﻿ Finding a Subsequence in Longer Sequence - ITCodar

# Finding a Subsequence in Longer Sequence

## How to find the longest continuous subsequence whose reverse is also a subsequence

Actually this is the longest common substring problem applied to the sequence and its reverse: http://en.wikipedia.org/wiki/Longest_common_substring_problem

This is distinct from longest common subsequence: http://en.wikipedia.org/wiki/Subsequence#Substring_vs._subsequence

## Longest common sub-sequence with a certain property?

First let's reduce the number of states: Let f(i, j, d) be the length of the longest common zig-zag sequence starting at position i in the first string and position j in the second string and starting with direction d (up or down).

We have the recurrence

f(i, j, up) >= MAX(i' > i, j' > j : f(i', j', up))
if s1[i] = s2[j]:
f(i, j, up) >= MAX(i' > i, j' > j, s1[i'] > x : f(i', j', down))

an similar for the down direction. Solving this in a straightforward way
will lead to a runtime of something like O(n4 · W) where W is the range of integers in the array. W is not polynomially bounded, so we definitely want to get rid of this factor, and ideally a couple of n factors along the way.

To solve the first part, you have to find the maximum f(i', j', up) with
i' > i and j' > j. This is a standard standard 2-d orthogonal range maximum query.

For the second case, you need to find the maximum (i', j', down) with i' > i, j' > j and s1[i'] > s1[i]. That is a range maximum query in the rectangle (i, ∞) x (j, ∞) x (s1[i], ∞).

Now having 3 dimensions here looks scary. However, if we process the states in say, decreasing order of i, then we can get rid of one dimension.
We thus reduced the problem to a range query in the rectangle (j, ∞) x (s1[i], ∞). Coordinate compression gets the dimension of values down to O(n).

You can use a 2-d data structure such as a range tree or binary-indexed tree to solve both kinds of range queries in O(log2 n). The total runtime will be O(n2 · log2 n).
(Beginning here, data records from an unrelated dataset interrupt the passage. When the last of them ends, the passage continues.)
import Summits.AtomisticToContinuum.HydrodynamicLimit.Theses.MourreKoopmanCharges
import Summits.AtomisticToContinuum.HydrodynamicLimit.Theorems.TwoClocksEquilibriumShearWindowLDCentring
import Summits.AtomisticToContinuum.HydrodynamicLimit.Theorems.JParityClosureOddContactSymmetryGibbsInvariance
import HarnessLib

/-!
# `StressStrongMixing` · line `birth`, stub B1 `stub_torusStressRawEqCov`:
# the raw two-time stress moment is `(N+1)` times the two-time stress covariance

Support file for the crux item stmt-AtomisticToContinuum-9584 (`StressStrongMixing`, route
`MourreKoopmanCharges` of `AtomisticToContinuum/HydrodynamicLimit`), proving the registered stub
`stub_torusStressRawEqCov` (B1, finite-`N` statics) of the skeleton
`Cruxes/StressStrongMixing/Lines/birth.lean`.

Under the canonical Gibbs law at rest `G_N = localGibbsLaw σ 1 0 θ N (Φ N)` of `N + 1` hard spheres on `𝕋³`,
the empirical kinetic shear-stress field `Π(χ)(z) = ∫ χ(y.1) (y.2 0 · y.2 1) d(empiricalMeasure z)
= (N+1)⁻¹ Σᵢ χ(xᵢ) vᵢ⁰ vᵢ¹` is CENTRED: `G_N` is invariant under the reflection `v⁰ ↦ -v⁰` of every
velocity (`measurePreserving_velIsometry_localGibbsLaw_const`), under which `Π(χ)` is odd — no
integrability and no smallness of `σ` is needed (`integral_stressField_localGibbsLaw_const`).  The
time-shifted factor `Π(χ₁) ∘ Φ_t` has the same (vanishing) Gibbs mean by stationarity of `G_N` under the
hard-sphere flow (`integral_comp_flow_localGibbsLaw_const`; `Π(χ₁)` is measurable, being a finite sum of
continuous functions of the coordinates).  Since Mathlib's covariance is LITERALLY
`cov[X, Y; μ] = ∫ (X - μ[X]) (Y - μ[Y]) dμ`, two vanishing means give `cov[X, Y; G_N] = ∫ X Y dG_N` with no
integrability hypothesis (`covariance_eq_integral_mul_of_integral_eq_zero`), whence the stub after
multiplying by `N + 1`.

References: H. Spohn, *Large Scale Dynamics of Interacting Particles* (1991), Part I §2.3–2.4 and §7.1.
-/

noncomputable section

open MeasureTheory ProbabilityTheory Filter Topology
open scoped InnerProductSpace ENNReal

namespace Summit.AtomisticToContinuum.HydrodynamicLimit.Theorems.MourreKoopmanChargesStressStrongMixing

open Literature.MathematicalPhysics.KineticTheory Literature.Analysis.FluidPDE

/-! ### Covariance with vanishing means -/

/-- **If both means vanish, the covariance is the raw second moment** — by the very definition
`cov[X, Y; μ] = ∫ (X - μ[X]) (Y - μ[Y]) dμ`; no integrability is needed. [folklore] -/
theorem covariance_eq_integral_mul_of_integral_eq_zero {Ω : Type*} [MeasurableSpace Ω]
    {μ : Measure Ω} {X Y : Ω → ℝ} (hX : μ[X] = 0) (hY : μ[Y] = 0) :
    cov[X, Y; μ] = ∫ ω, X ω * Y ω ∂μ := by
  simp only [covariance, hX, hY, sub_zero]

/-! ### The empirical kinetic shear-stress field -/

/-- The empirical shear-stress field as a finite sum:
`∫ χ(y.1) (y.2 0 · y.2 1) d(empiricalMeasure z) = n⁻¹ Σᵢ χ(xᵢ) vᵢ⁰ vᵢ¹` (`integral_empiricalMeasure`). [folklore] -/
theorem stressField_eq_sum {n : ℕ} (χ : T3 → ℝ) (z : Config n (Fin 3) T3) :
    ∫ y, χ y.1 * (y.2 0 * y.2 1) ∂(empiricalMeasure z) =
      (n : ℝ)⁻¹ * ∑ i, χ (z i).1 * ((z i).2 0 * (z i).2 1) :=
  integral_empiricalMeasure z _

/-- The empirical shear-stress field of a continuous test function is a measurable function of the
configuration (a finite sum of continuous functions of the coordinates). [folklore] -/
theorem measurable_stressField {n : ℕ} {χ : T3 → ℝ} (hχ : Continuous χ) :
    Measurable fun z : Config n (Fin 3) T3 => ∫ y, χ y.1 * (y.2 0 * y.2 1) ∂(empiricalMeasure z) := by
  have hF : Continuous fun y : T3 × V3 => χ y.1 * (y.2 0 * y.2 1) := by fun_prop
  have h : (fun z : Config n (Fin 3) T3 => ∫ y, χ y.1 * (y.2 0 * y.2 1) ∂(empiricalMeasure z)) =
      fun z => (n : ℝ)⁻¹ * ∑ i, χ (z i).1 * ((z i).2 0 * (z i).2 1) :=
    funext fun z => stressField_eq_sum χ z
  rw [h]
  exact measurable_const.mul
    (Finset.measurable_sum _ fun i _ => hF.measurable.comp (measurable_pi_apply i))

/-- **The empirical shear-stress field is centred under the Gibbs law at rest**:
`∫ Π(χ) dG_N = 0` for `G_N = localGibbsLaw σ a 0 θ N Φ` and every `χ` — the law is invariant under the
reflection `v⁰ ↦ -v⁰` of every velocity (`measurePreserving_velIsometry_localGibbsLaw_const`), under
which `Π(χ)` is odd; no integrability, positivity of `θ` or smallness of `σ` is needed. [folklore] -/
theorem integral_stressField_localGibbsLaw_const (σ a θ : ℝ) (N : ℕ)
    (Φ : HardSphereFlow (Torus.geometry (Fin 3)) (hsDiameter σ N) (N + 1)) (χ : T3 → ℝ) :
    ∫ z, (∫ y, χ y.1 * (y.2 0 * y.2 1) ∂(empiricalMeasure z))
      ∂(localGibbsLaw σ (fun _ => a) (fun _ => 0) (fun _ => θ) N Φ) = 0 := by
  -- adapted from `integral_shearStress_localGibbsLaw_const` (TwoClocksEquilibriumShearWindowLDCentring)
  set R : V3 ≃ₗᵢ[ℝ] V3 := LinearIsometryEquiv.piLpCongrRight 2 fun i : Fin 3 =>
    if i = 0 then LinearIsometryEquiv.neg ℝ (E := ℝ) else LinearIsometryEquiv.refl ℝ ℝ with hRdef
  have hR : ∀ (v : V3) (i : Fin 3), R v i = if i = 0 then -v i else v i := by
    intro v i
    rw [hRdef, LinearIsometryEquiv.piLpCongrRight_apply, PiLp.toLp_apply]
    split_ifs <;> simp
  have hT := measurePreserving_velIsometry_localGibbsLaw_const σ a θ N Φ R
  have hTe := measurableEmbedding_velIsometry (N + 1) R
  have h10 : (1 : Fin 3) ≠ 0 := by decide
  have hodd1 : ∀ (z : Config (N + 1) (Fin 3) T3) (i : Fin (N + 1)),
      χ (z i).1 * ((R (z i).2) 0 * (R (z i).2) 1) = -(χ (z i).1 * ((z i).2 0 * (z i).2 1)) := by
    intro z i
    rw [hR _ 0, hR _ 1, if_pos rfl, if_neg h10]
    ring
  have hodd : ∀ z : Config (N + 1) (Fin 3) T3,
      ∫ y, χ y.1 * (y.2 0 * y.2 1) ∂(empiricalMeasure (fun i => ((z i).1, R (z i).2))) =
        -∫ y, χ y.1 * (y.2 0 * y.2 1) ∂(empiricalMeasure z) := by
    intro z
    rw [stressField_eq_sum χ (fun i => ((z i).1, R (z i).2)), stressField_eq_sum χ z, ← mul_neg,
      ← Finset.sum_neg_distrib]
    exact congrArg _ (Finset.sum_congr rfl fun i _ => hodd1 z i)
  have h := hT.integral_comp hTe
    (fun z : Config (N + 1) (Fin 3) T3 => ∫ y, χ y.1 * (y.2 0 * y.2 1) ∂(empiricalMeasure z))
  simp only [hodd, integral_neg] at h
  linarith

/-- **Stationarity of the stress-field mean**: under the Gibbs law at rest the time-shifted stress field
`Π(χ) ∘ Φ_t` is centred too (`integral_comp_flow_localGibbsLaw_const` and
`integral_stressField_localGibbsLaw_const`). [folklore] -/
theorem integral_stressField_flow_localGibbsLaw_const (σ a θ : ℝ) (N : ℕ)
    (Φ : HardSphereFlow (Torus.geometry (Fin 3)) (hsDiameter σ N) (N + 1)) {χ : T3 → ℝ}
    (hχ : Continuous χ) (t : ℝ) :
    ∫ z, (∫ y, χ y.1 * (y.2 0 * y.2 1) ∂(empiricalMeasure (Φ.flow t z)))
      ∂(localGibbsLaw σ (fun _ => a) (fun _ => 0) (fun _ => θ) N Φ) = 0 :=
  (integral_comp_flow_localGibbsLaw_const σ a θ 0 N Φ t
      (measurable_stressField (n := N + 1) hχ).aestronglyMeasurable).trans
    (integral_stressField_localGibbsLaw_const σ a θ N Φ χ)

/-! ### The registered stub -/

/-- **STUB B1 `stub_torusStressRawEqCov`** of the line `birth` of crux stmt-AtomisticToContinuum-9584
(`= TorusStressRawEqCov` of the skeleton, expanded): for every `σ, θ`, flow family, continuous `χ₁, χ₂`,
real `s` and `N`, the crux's RAW two-time stress moment
`(N+1) · E_{G_N}[Π(χ₁)(Φ_{s(N+1)^{-1/3}} z) · Π(χ₂)(z)]` equals `(N+1) · Cov_{G_N}(Π(χ₁) ∘ Φ_{s(N+1)^{-1/3}}, Π(χ₂))`:
both factors are centred under the canonical law at rest (`integral_stressField_flow_localGibbsLaw_const`,
`integral_stressField_localGibbsLaw_const`), and the covariance of two centred functions is their raw
second moment by definition. (The hypotheses `0 < σ ≤ 1/2`, `0 < θ`, `Continuous χ₂` of the registered
signature are not used.) [folklore] -/
theorem stub_torusStressRawEqCov :
    ∀ σ : ℝ, 0 < σ → σ ≤ 1 / 2 → ∀ θ : ℝ, 0 < θ →
      ∀ Φ : (N : ℕ) → HardSphereFlow (Torus.geometry (Fin 3)) (hsDiameter σ N) (N + 1),
      ∀ χ₁ χ₂ : T3 → ℝ, Continuous χ₁ → Continuous χ₂ → ∀ (s : ℝ) (N : ℕ),
        ((N : ℝ) + 1) * ∫ z, (∫ y, χ₁ y.1 * (y.2 0 * y.2 1)
            ∂(empiricalMeasure ((Φ N).flow (s * ((N : ℝ) + 1) ^ (-(1 / 3 : ℝ))) z))) *
          (∫ y, χ₂ y.1 * (y.2 0 * y.2 1) ∂(empiricalMeasure z))
          ∂(localGibbsLaw σ (fun _ => 1) (fun _ => 0) (fun _ => θ) N (Φ N)) =
        ((N : ℝ) + 1) *
          cov[fun z => ∫ y, χ₁ y.1 * (y.2 0 * y.2 1)
                ∂(empiricalMeasure ((Φ N).flow (s * ((N : ℝ) + 1) ^ (-(1 / 3 : ℝ))) z)),
              fun z => ∫ y, χ₂ y.1 * (y.2 0 * y.2 1) ∂(empiricalMeasure z);
            localGibbsLaw σ (fun _ => 1) (fun _ => 0) (fun _ => θ) N (Φ N)] := by
  intro σ _hσ _hσ2 θ _hθ Φ χ₁ χ₂ hχ₁ _hχ₂ s N
  exact congrArg (fun r : ℝ => ((N : ℝ) + 1) * r)
    (covariance_eq_integral_mul_of_integral_eq_zero
      (integral_stressField_flow_localGibbsLaw_const σ 1 θ N (Φ N) hχ₁
        (s * ((N : ℝ) + 1) ^ (-(1 / 3 : ℝ))))
      (integral_stressField_localGibbsLaw_const σ 1 θ N (Φ N) χ₂)).symm

end Summit.AtomisticToContinuum.HydrodynamicLimit.Theorems.MourreKoopmanChargesStressStrongMixing

end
You can get rid of one log factor using fractional cascading, but that is associated with a high constant factor. The runtime is then only one log-factor short of that for finding the longest common subsequence, which seems like a lower-bound for our problem.

## Longest Common Sub-sequence of N sequences (for diff purposes)

Yes, you're missing the correctness: there is no guarantee that the LCS of a pair of strings will have any overlap whatsoever with the LCS of the set overall. Consider this example:

aaabb1xyz
aaabb2xyz
cccdd1xyz
cccdd2xyz

If you pair these in the given order, you'll get LCSs of aaabb and cccdd, missing the xyz for the set.

If, as you say, the strings are almost all identical, perhaps the differences aren't a problem for you. If the not-identical strings are very similar to the "median" string, then your incremental solution will work well enough for your purposes.

Another possibility is to do LCS on random pairs of strings until that median string emerges; then you start from that common point, and you should have a "good enough" solution.